• _TASK GOAL_: Pull every line containing "equal" from the listing below.

• _AVAILABLE RECORDS_:
◆ ◆ ◆ ◆ ◆ ◆ ◆
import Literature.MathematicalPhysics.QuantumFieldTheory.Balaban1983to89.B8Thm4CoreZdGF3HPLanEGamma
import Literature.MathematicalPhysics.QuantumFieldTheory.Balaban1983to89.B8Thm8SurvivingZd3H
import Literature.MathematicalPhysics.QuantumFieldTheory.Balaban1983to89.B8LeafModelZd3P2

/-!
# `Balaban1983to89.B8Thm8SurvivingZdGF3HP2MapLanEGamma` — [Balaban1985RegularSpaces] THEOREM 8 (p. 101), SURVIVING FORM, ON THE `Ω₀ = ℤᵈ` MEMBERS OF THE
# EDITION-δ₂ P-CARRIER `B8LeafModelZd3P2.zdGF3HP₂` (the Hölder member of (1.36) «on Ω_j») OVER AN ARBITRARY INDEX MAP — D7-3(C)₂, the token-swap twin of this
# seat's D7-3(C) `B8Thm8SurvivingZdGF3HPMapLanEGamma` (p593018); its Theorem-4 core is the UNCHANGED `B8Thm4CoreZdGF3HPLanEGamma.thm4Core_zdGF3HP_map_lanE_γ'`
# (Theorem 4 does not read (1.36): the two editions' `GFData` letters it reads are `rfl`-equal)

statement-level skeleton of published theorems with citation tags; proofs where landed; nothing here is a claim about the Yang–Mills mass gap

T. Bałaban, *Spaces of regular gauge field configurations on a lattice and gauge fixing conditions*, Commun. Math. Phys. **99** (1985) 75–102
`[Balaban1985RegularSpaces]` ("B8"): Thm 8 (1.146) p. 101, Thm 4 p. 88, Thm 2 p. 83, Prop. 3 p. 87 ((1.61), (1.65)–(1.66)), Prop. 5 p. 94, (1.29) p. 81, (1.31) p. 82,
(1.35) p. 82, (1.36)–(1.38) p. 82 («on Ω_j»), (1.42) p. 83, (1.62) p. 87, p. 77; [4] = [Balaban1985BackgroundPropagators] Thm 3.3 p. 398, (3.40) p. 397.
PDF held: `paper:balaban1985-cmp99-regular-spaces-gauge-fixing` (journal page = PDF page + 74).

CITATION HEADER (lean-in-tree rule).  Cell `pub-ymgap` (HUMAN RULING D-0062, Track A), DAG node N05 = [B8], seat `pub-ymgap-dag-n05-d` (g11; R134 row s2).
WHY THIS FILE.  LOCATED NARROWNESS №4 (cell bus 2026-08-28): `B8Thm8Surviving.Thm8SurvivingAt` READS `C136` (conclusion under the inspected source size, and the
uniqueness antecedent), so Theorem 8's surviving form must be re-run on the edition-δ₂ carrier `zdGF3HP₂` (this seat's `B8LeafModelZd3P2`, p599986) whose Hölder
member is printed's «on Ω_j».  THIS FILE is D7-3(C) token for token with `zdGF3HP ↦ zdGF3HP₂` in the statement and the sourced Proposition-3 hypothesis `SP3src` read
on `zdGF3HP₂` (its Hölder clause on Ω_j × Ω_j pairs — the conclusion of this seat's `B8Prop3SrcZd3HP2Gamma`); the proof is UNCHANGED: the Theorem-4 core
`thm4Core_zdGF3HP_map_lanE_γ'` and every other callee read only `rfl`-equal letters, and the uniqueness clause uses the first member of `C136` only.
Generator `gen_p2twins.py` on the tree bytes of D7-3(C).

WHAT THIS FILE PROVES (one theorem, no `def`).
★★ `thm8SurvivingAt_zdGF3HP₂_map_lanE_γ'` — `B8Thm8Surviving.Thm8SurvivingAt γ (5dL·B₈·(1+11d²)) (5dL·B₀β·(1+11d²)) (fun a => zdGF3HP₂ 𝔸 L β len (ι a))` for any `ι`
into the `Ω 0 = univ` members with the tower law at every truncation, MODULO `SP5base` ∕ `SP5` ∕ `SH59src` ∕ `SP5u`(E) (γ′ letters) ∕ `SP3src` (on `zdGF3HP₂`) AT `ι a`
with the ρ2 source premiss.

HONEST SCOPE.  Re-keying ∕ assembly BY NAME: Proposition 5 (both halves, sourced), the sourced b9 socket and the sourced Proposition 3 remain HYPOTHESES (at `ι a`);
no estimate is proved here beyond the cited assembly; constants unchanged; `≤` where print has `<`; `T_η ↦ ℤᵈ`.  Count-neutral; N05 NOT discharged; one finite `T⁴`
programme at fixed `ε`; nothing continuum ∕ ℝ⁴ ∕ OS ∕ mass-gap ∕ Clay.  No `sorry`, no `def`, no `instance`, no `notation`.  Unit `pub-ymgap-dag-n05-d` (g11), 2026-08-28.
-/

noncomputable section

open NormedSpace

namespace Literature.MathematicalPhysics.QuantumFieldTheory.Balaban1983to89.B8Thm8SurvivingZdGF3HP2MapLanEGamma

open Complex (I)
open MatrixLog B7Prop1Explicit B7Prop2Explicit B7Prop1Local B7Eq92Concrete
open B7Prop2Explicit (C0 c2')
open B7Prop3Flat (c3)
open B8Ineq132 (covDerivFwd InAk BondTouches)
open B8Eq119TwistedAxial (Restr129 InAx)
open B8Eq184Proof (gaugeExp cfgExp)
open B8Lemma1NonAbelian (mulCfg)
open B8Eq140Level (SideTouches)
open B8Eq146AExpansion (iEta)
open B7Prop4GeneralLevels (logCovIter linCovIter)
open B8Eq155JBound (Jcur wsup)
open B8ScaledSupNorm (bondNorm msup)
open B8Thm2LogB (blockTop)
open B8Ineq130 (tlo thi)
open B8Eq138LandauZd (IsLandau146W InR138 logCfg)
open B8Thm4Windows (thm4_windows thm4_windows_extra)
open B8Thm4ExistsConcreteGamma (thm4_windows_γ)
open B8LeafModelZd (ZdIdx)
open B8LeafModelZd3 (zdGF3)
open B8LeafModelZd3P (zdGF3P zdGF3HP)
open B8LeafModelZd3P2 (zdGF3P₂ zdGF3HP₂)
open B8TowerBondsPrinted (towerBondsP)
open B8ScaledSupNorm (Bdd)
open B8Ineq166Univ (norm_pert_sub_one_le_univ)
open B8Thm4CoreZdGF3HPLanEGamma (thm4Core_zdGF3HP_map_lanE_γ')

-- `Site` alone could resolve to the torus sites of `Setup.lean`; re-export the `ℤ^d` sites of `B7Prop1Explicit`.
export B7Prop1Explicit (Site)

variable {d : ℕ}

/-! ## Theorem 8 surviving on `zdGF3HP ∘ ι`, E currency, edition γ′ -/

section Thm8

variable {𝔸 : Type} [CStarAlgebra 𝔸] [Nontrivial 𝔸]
◆ ◆ ◆ ◆ ◆ ◆ ◆
• _SOLUTION TO THE PROBLEM_:
# (Theorem 4 does not read (1.36): the two editions' `GFData` letters it reads are `rfl`-equal)
`thm4Core_zdGF3HP_map_lanE_γ'` and every other callee read only `rfl`-equal letters, and the uniqueness clause uses the first member of `C136` only.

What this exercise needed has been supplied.